import Mathlib
import HarnessLib
import Summits.Ventures.LatticeQCDFlow.Exactness.IMHHotStartPath
import Summits.Ventures.LatticeQCDFlow.Scaling.AutoregressiveGaugeAllClosingColdExact

/-!
# LatticeQCDFlow / Scaling — the exact all-closing conditioner started from a draw of its own autoregressive proposal (the hot start): every statistic after `b` discarded configurations is within `(1 − A)^{b+1}` × its range of the equilibrium value, and a fraction `A` of hot-started runs ARE equilibrium runs, `A = Z/∏_ℓ c_{#C_ℓ}`

HONEST FRAMING: exact (Metropolis-corrected) sampling algorithms for lattice gauge theory;
figures of merit are autocorrelation/cost numbers at stated couplings and volumes; no
continuum-physics claim.

Venture `LatticeQCDFlow` (cell pub-lqcd), topic `Scaling`, FANOUT row 30 (lean-1, GEN-34) — OUR WORK, the gauge instance of this
generation's abstract `Exactness/IMHHotStartPath`.  Setting as in GEN-28's `allClosing_cold_acceptMass_eq` (exact sampler `K = indepMH q w`
with the autoregressive proposal `q`, cold configuration `U ≡ 1` = the mode of the importance weight, `A = Z/∏_ℓ c_{#C_ℓ}`); `P_q` the run
started from a fresh draw of the proposal — how autoregressive ∕ flow samplers are started in practice (GEN-31 `…HotStart`: its first step is
accepted with probability `≥ 1/2`) — `P_π` the equilibrium run.  The proposal decomposes EXACTLY as `q = A·π + (1 − A)·q'`, so:

* **`allClosing_hotStart_shift_abs_le`** — `|E_q[F(U_{b+·})] − E_π[F]| ≤ (1 − A)^{b+1}·(c − a)` for every measurable statistic
  `a ≤ F ≤ c`: the any-start law (`…AnyStart`) with one update's credit;
* **`allClosing_hotStart_shift_real_abs_le`** — `|P_q(U_{b+·} ∈ E) − P_π(E)| ≤ (1 − A)^{b+1}`;
* **`allClosing_hotStart_real_ge`** — with NO discarded configuration, `P_q(E) ≥ A·P_π(E)` for every measurable set of runs: a fraction
  `A` of hot-started runs are equilibrium runs from the first configuration on;
* **`allClosing_hotStart_coverage`** — an equilibrium-calibrated check (`P_π(E) ≥ 1 − α`) passes from the hot start with probability
  `≥ (1 − (1 − A)^{b+1})(1 − α)`.

NOT CLAIMED: that the hot start beats the cold start by more than one update; any value of `A`.

The `Fact` instance is the measurability of the kernel weight (discharged by the measurability clause of GEN-28's
acceptance-mass theorem).  No `def`, no `sorry`, nothing cited as a fact beyond the tree.
-/

noncomputable section

namespace Summit.Ventures.LatticeQCDFlow.Theory2.Autoregressive

open MeasureTheory ProbabilityTheory Function Finset
open scoped ENNReal
open Literature.MathematicalPhysics.QuantumFieldTheory Literature.MathematicalPhysics.QuantumLattice
open Summit.Ventures.LatticeQCDFlow.Exactness Summit.Ventures.LatticeQCDFlow.Scoring

variable {d L : ℕ} [NeZero L] {G : Type*} [Group G] [TopologicalSpace G] [IsTopologicalGroup G]
  [CompactSpace G] [SecondCountableTopology G] [MeasurableSpace G] [BorelSpace G]
/-- **EVERY STATISTIC FROM THE HOT START** (a fresh draw of the autoregressive proposal `q`): for measurable `F` with `a ≤ F ≤ c` and every `b`, `|E_q[F(U_{b+·})] − E_π[F]| ≤ (1 − A)^{b+1}·(c − a)` — one update's credit over an arbitrary start (exact all-closing conditioner, `A = Z/∏_ℓ c_{#C_ℓ}`). [ours] -/
theorem allClosing_hotStart_shift_abs_le [MeasurableSingletonClass G] (hL : 2 ≤ L) {w : G → ℝ} (hw : Continuous w) {m M : ℝ} (hm0 : 0 < m)
    (hm : ∀ g, m ≤ w g) (hM : ∀ g, w g ≤ M) (hwinv : ∀ g, w g⁻¹ = w g)
    (T : Finset (Edge d L)) (C : Edge d L → Finset (Plaquette d L))
    (hCne : ∀ ℓ ∈ T, (C ℓ).Nonempty)
    (hCe : ∀ ℓ ∈ T, ∀ p ∈ C ℓ, ℓ ∈ ({(p.1, p.2.1.1), (p.1.shift p.2.1.1, p.2.1.2),
        (p.1.shift p.2.1.2, p.2.1.1), (p.1, p.2.1.2)} : Finset (Edge d L)))
    (hdisj : ∀ ℓ ∈ T, ∀ ℓ' ∈ T, ℓ ≠ ℓ' → Disjoint (C ℓ) (C ℓ'))
    (hcover : ∀ p : Plaquette d L, ∃ ℓ ∈ T, p ∈ C ℓ)
    (π q : Measure (GaugeConfig d L G)) [IsProbabilityMeasure π] [IsProbabilityMeasure q]
    (hπ : π = (Measure.pi fun _ : Edge d L => haarProbability G).withDensity fun U =>
      ENNReal.ofReal ((∏ p : Plaquette d L, w (plaquetteHolonomy U p.1 p.2.1.1 p.2.1.2)) /
        ∫ V, ∏ p : Plaquette d L, w (plaquetteHolonomy V p.1 p.2.1.1 p.2.1.2) ∂(Measure.pi fun _ : Edge d L => haarProbability G)))
    (hq : q = (Measure.pi fun _ : Edge d L => haarProbability G).withDensity fun U =>
      ENNReal.ofReal (∏ ℓ ∈ T, (∏ p ∈ C ℓ, w (plaquetteHolonomy U p.1 p.2.1.1 p.2.1.2)) /
          (∫ v, ∏ p ∈ C ℓ, w (plaquetteHolonomy (update U ℓ v) p.1 p.2.1.1 p.2.1.2) ∂(haarProbability G))))
    [Fact (Measurable (fun U =>
        (((∫ V, ∏ p : Plaquette d L, w (plaquetteHolonomy V p.1 p.2.1.1 p.2.1.2) ∂(Measure.pi fun _ : Edge d L => haarProbability G)) /
          ∏ ℓ ∈ T, (∫ v, ∏ p ∈ C ℓ, w (plaquetteHolonomy (update U ℓ v) p.1 p.2.1.1 p.2.1.2) ∂(haarProbability G))))⁻¹))]
    {F : (ℕ → GaugeConfig d L G) → ℝ} (hF : Measurable F) {a c : ℝ} (ha : ∀ x, a ≤ F x) (hc : ∀ x, F x ≤ c) (b : ℕ) :
    |∫ x, F (fun n => x (b + n)) ∂(Kernel.trajMeasure (X := fun _ : ℕ => GaugeConfig d L G) q
        (fun n : ℕ => (indepMH q (fun U =>
        (((∫ V, ∏ p : Plaquette d L, w (plaquetteHolonomy V p.1 p.2.1.1 p.2.1.2) ∂(Measure.pi fun _ : Edge d L => haarProbability G)) /
          ∏ ℓ ∈ T, (∫ v, ∏ p ∈ C ℓ, w (plaquetteHolonomy (update U ℓ v) p.1 p.2.1.1 p.2.1.2) ∂(haarProbability G))))⁻¹)).comap
          (fun h : (i : ↥(Finset.Iic n)) → GaugeConfig d L G => h ⟨n, Finset.mem_Iic.2 le_rfl⟩)
          (measurable_pi_apply _))) - ∫ x, F x ∂(Kernel.trajMeasure (X := fun _ : ℕ => GaugeConfig d L G) π
        (fun n : ℕ => (indepMH q (fun U =>
        (((∫ V, ∏ p : Plaquette d L, w (plaquetteHolonomy V p.1 p.2.1.1 p.2.1.2) ∂(Measure.pi fun _ : Edge d L => haarProbability G)) /
          ∏ ℓ ∈ T, (∫ v, ∏ p ∈ C ℓ, w (plaquetteHolonomy (update U ℓ v) p.1 p.2.1.1 p.2.1.2) ∂(haarProbability G))))⁻¹)).comap
          (fun h : (i : ↥(Finset.Iic n)) → GaugeConfig d L G => h ⟨n, Finset.mem_Iic.2 le_rfl⟩)
          (measurable_pi_apply _)))| ≤ (1 - ((∫ V, ∏ p : Plaquette d L, w (plaquetteHolonomy V p.1 p.2.1.1 p.2.1.2) ∂(Measure.pi fun _ : Edge d L => haarProbability G)) /
        ∏ ℓ ∈ T, ∫ h, w h ^ (C ℓ).card ∂(haarProbability G))) ^ (b + 1) * (c - a) := by
  obtain ⟨hA, hρq, hmax, hρm, hρpos⟩ := allClosing_cold_acceptMass_eq hL hw hm0 hm hM hwinv T C hCne hCe hdisj hcover π q hπ hq
  set cold : GaugeConfig d L G := fun _ => (1 : G) with hcold
  set ρ : GaugeConfig d L G → ℝ := fun U =>
    ((∫ V, ∏ p : Plaquette d L, w (plaquetteHolonomy V p.1 p.2.1.1 p.2.1.2) ∂(Measure.pi fun _ : Edge d L => haarProbability G)) /
      ∏ ℓ ∈ T, (∫ v, ∏ p ∈ C ℓ, w (plaquetteHolonomy (update U ℓ v) p.1 p.2.1.1 p.2.1.2) ∂(haarProbability G))) with hρ
  have hw0' : ∀ U, 0 < (ρ U)⁻¹ := fun U => inv_pos.2 (hρpos U)
  have hπ' : (q.withDensity fun U => ENNReal.ofReal (ρ U)⁻¹) = π := withDensity_inv_density hρm hρpos hρq
  haveI : IsProbabilityMeasure (q.withDensity fun U => ENNReal.ofReal (ρ U)⁻¹) := by rw [hπ']; infer_instance
  have hone : ∫⁻ y, ENNReal.ofReal (ρ y)⁻¹ ∂q = ENNReal.ofReal 1 := by
    have h : π Set.univ = 1 := measure_univ
    rw [← hπ', withDensity_apply _ MeasurableSet.univ, Measure.restrict_univ] at h
    rw [h, ENNReal.ofReal_one]
  have hA' := imhAcceptMass_toReal_eq_of_forall_le (q := q) hw0' cold hmax zero_le_one hone
  have hrate : ((ρ cold)⁻¹)⁻¹ = ((∫ V, ∏ p : Plaquette d L, w (plaquetteHolonomy V p.1 p.2.1.1 p.2.1.2) ∂(Measure.pi fun _ : Edge d L => haarProbability G)) /
        ∏ ℓ ∈ T, ∫ h, w h ^ (C ℓ).card ∂(haarProbability G)) := by
    rw [← hA, hA', one_div]
  have h := imh_chain_shift_integral_hotStart_abs_le (q := q) hw0' hmax hF ha hc b (x₀ := cold)
  rw [hπ', hrate] at h
  exact h

/-- **EVERY EVENT FROM THE HOT START**: `|P_q(U_{b+·} ∈ E) − P_π(E)| ≤ (1 − A)^{b+1}` for every measurable set of runs (exact all-closing conditioner). [ours] -/
theorem allClosing_hotStart_shift_real_abs_le [MeasurableSingletonClass G] (hL : 2 ≤ L) {w : G → ℝ} (hw : Continuous w) {m M : ℝ} (hm0 : 0 < m)
    (hm : ∀ g, m ≤ w g) (hM : ∀ g, w g ≤ M) (hwinv : ∀ g, w g⁻¹ = w g)
    (T : Finset (Edge d L)) (C : Edge d L → Finset (Plaquette d L))
    (hCne : ∀ ℓ ∈ T, (C ℓ).Nonempty)
    (hCe : ∀ ℓ ∈ T, ∀ p ∈ C ℓ, ℓ ∈ ({(p.1, p.2.1.1), (p.1.shift p.2.1.1, p.2.1.2),
        (p.1.shift p.2.1.2, p.2.1.1), (p.1, p.2.1.2)} : Finset (Edge d L)))
    (hdisj : ∀ ℓ ∈ T, ∀ ℓ' ∈ T, ℓ ≠ ℓ' → Disjoint (C ℓ) (C ℓ'))
    (hcover : ∀ p : Plaquette d L, ∃ ℓ ∈ T, p ∈ C ℓ)
    (π q : Measure (GaugeConfig d L G)) [IsProbabilityMeasure π] [IsProbabilityMeasure q]
    (hπ : π = (Measure.pi fun _ : Edge d L => haarProbability G).withDensity fun U =>
      ENNReal.ofReal ((∏ p : Plaquette d L, w (plaquetteHolonomy U p.1 p.2.1.1 p.2.1.2)) /
        ∫ V, ∏ p : Plaquette d L, w (plaquetteHolonomy V p.1 p.2.1.1 p.2.1.2) ∂(Measure.pi fun _ : Edge d L => haarProbability G)))
    (hq : q = (Measure.pi fun _ : Edge d L => haarProbability G).withDensity fun U =>
      ENNReal.ofReal (∏ ℓ ∈ T, (∏ p ∈ C ℓ, w (plaquetteHolonomy U p.1 p.2.1.1 p.2.1.2)) /
          (∫ v, ∏ p ∈ C ℓ, w (plaquetteHolonomy (update U ℓ v) p.1 p.2.1.1 p.2.1.2) ∂(haarProbability G))))
    [Fact (Measurable (fun U =>
        (((∫ V, ∏ p : Plaquette d L, w (plaquetteHolonomy V p.1 p.2.1.1 p.2.1.2) ∂(Measure.pi fun _ : Edge d L => haarProbability G)) /
          ∏ ℓ ∈ T, (∫ v, ∏ p ∈ C ℓ, w (plaquetteHolonomy (update U ℓ v) p.1 p.2.1.1 p.2.1.2) ∂(haarProbability G))))⁻¹))]
    {E : Set (ℕ → GaugeConfig d L G)} (hE : MeasurableSet E) (b : ℕ) :
    |(Kernel.trajMeasure (X := fun _ : ℕ => GaugeConfig d L G) q
        (fun n : ℕ => (indepMH q (fun U =>
        (((∫ V, ∏ p : Plaquette d L, w (plaquetteHolonomy V p.1 p.2.1.1 p.2.1.2) ∂(Measure.pi fun _ : Edge d L => haarProbability G)) /
          ∏ ℓ ∈ T, (∫ v, ∏ p ∈ C ℓ, w (plaquetteHolonomy (update U ℓ v) p.1 p.2.1.1 p.2.1.2) ∂(haarProbability G))))⁻¹)).comap
          (fun h : (i : ↥(Finset.Iic n)) → GaugeConfig d L G => h ⟨n, Finset.mem_Iic.2 le_rfl⟩)
          (measurable_pi_apply _))).real ((fun (x : ℕ → GaugeConfig d L G) (n : ℕ) => x (b + n)) ⁻¹' E) - (Kernel.trajMeasure (X := fun _ : ℕ => GaugeConfig d L G) π
        (fun n : ℕ => (indepMH q (fun U =>
        (((∫ V, ∏ p : Plaquette d L, w (plaquetteHolonomy V p.1 p.2.1.1 p.2.1.2) ∂(Measure.pi fun _ : Edge d L => haarProbability G)) /
          ∏ ℓ ∈ T, (∫ v, ∏ p ∈ C ℓ, w (plaquetteHolonomy (update U ℓ v) p.1 p.2.1.1 p.2.1.2) ∂(haarProbability G))))⁻¹)).comap
          (fun h : (i : ↥(Finset.Iic n)) → GaugeConfig d L G => h ⟨n, Finset.mem_Iic.2 le_rfl⟩)
          (measurable_pi_apply _))).real E| ≤ (1 - ((∫ V, ∏ p : Plaquette d L, w (plaquetteHolonomy V p.1 p.2.1.1 p.2.1.2) ∂(Measure.pi fun _ : Edge d L => haarProbability G)) /
        ∏ ℓ ∈ T, ∫ h, w h ^ (C ℓ).card ∂(haarProbability G))) ^ (b + 1) := by
  obtain ⟨hA, hρq, hmax, hρm, hρpos⟩ := allClosing_cold_acceptMass_eq hL hw hm0 hm hM hwinv T C hCne hCe hdisj hcover π q hπ hq
  set cold : GaugeConfig d L G := fun _ => (1 : G) with hcold
  set ρ : GaugeConfig d L G → ℝ := fun U =>
    ((∫ V, ∏ p : Plaquette d L, w (plaquetteHolonomy V p.1 p.2.1.1 p.2.1.2) ∂(Measure.pi fun _ : Edge d L => haarProbability G)) /
      ∏ ℓ ∈ T, (∫ v, ∏ p ∈ C ℓ, w (plaquetteHolonomy (update U ℓ v) p.1 p.2.1.1 p.2.1.2) ∂(haarProbability G))) with hρ
  have hw0' : ∀ U, 0 < (ρ U)⁻¹ := fun U => inv_pos.2 (hρpos U)
  have hπ' : (q.withDensity fun U => ENNReal.ofReal (ρ U)⁻¹) = π := withDensity_inv_density hρm hρpos hρq
  haveI : IsProbabilityMeasure (q.withDensity fun U => ENNReal.ofReal (ρ U)⁻¹) := by rw [hπ']; infer_instance
  have hone : ∫⁻ y, ENNReal.ofReal (ρ y)⁻¹ ∂q = ENNReal.ofReal 1 := by
    have h : π Set.univ = 1 := measure_univ
    rw [← hπ', withDensity_apply _ MeasurableSet.univ, Measure.restrict_univ] at h
    rw [h, ENNReal.ofReal_one]
  have hA' := imhAcceptMass_toReal_eq_of_forall_le (q := q) hw0' cold hmax zero_le_one hone
  have hrate : ((ρ cold)⁻¹)⁻¹ = ((∫ V, ∏ p : Plaquette d L, w (plaquetteHolonomy V p.1 p.2.1.1 p.2.1.2) ∂(Measure.pi fun _ : Edge d L => haarProbability G)) /
        ∏ ℓ ∈ T, ∫ h, w h ^ (C ℓ).card ∂(haarProbability G)) := by
    rw [← hA, hA', one_div]
  have h := imh_chain_shift_real_hotStart_abs_le (q := q) hw0' hmax hE b (x₀ := cold)
  rw [hπ', hrate] at h
  exact h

§ **EXERCISE OBJECTIVE**:
Begin at the top of the listing above and set down each line exactly. Stop after the line that contains "continuum-physics claim.".

§ **YOUR SOLUTION**:
import Mathlib
import HarnessLib
import Summits.Ventures.LatticeQCDFlow.Exactness.IMHHotStartPath
import Summits.Ventures.LatticeQCDFlow.Scaling.AutoregressiveGaugeAllClosingColdExact

/-!
# LatticeQCDFlow / Scaling — the exact all-closing conditioner started from a draw of its own autoregressive proposal (the hot start): every statistic after `b` discarded configurations is within `(1 − A)^{b+1}` × its range of the equilibrium value, and a fraction `A` of hot-started runs ARE equilibrium runs, `A = Z/∏_ℓ c_{#C_ℓ}`

HONEST FRAMING: exact (Metropolis-corrected) sampling algorithms for lattice gauge theory;
figures of merit are autocorrelation/cost numbers at stated couplings and volumes; no
continuum-physics claim.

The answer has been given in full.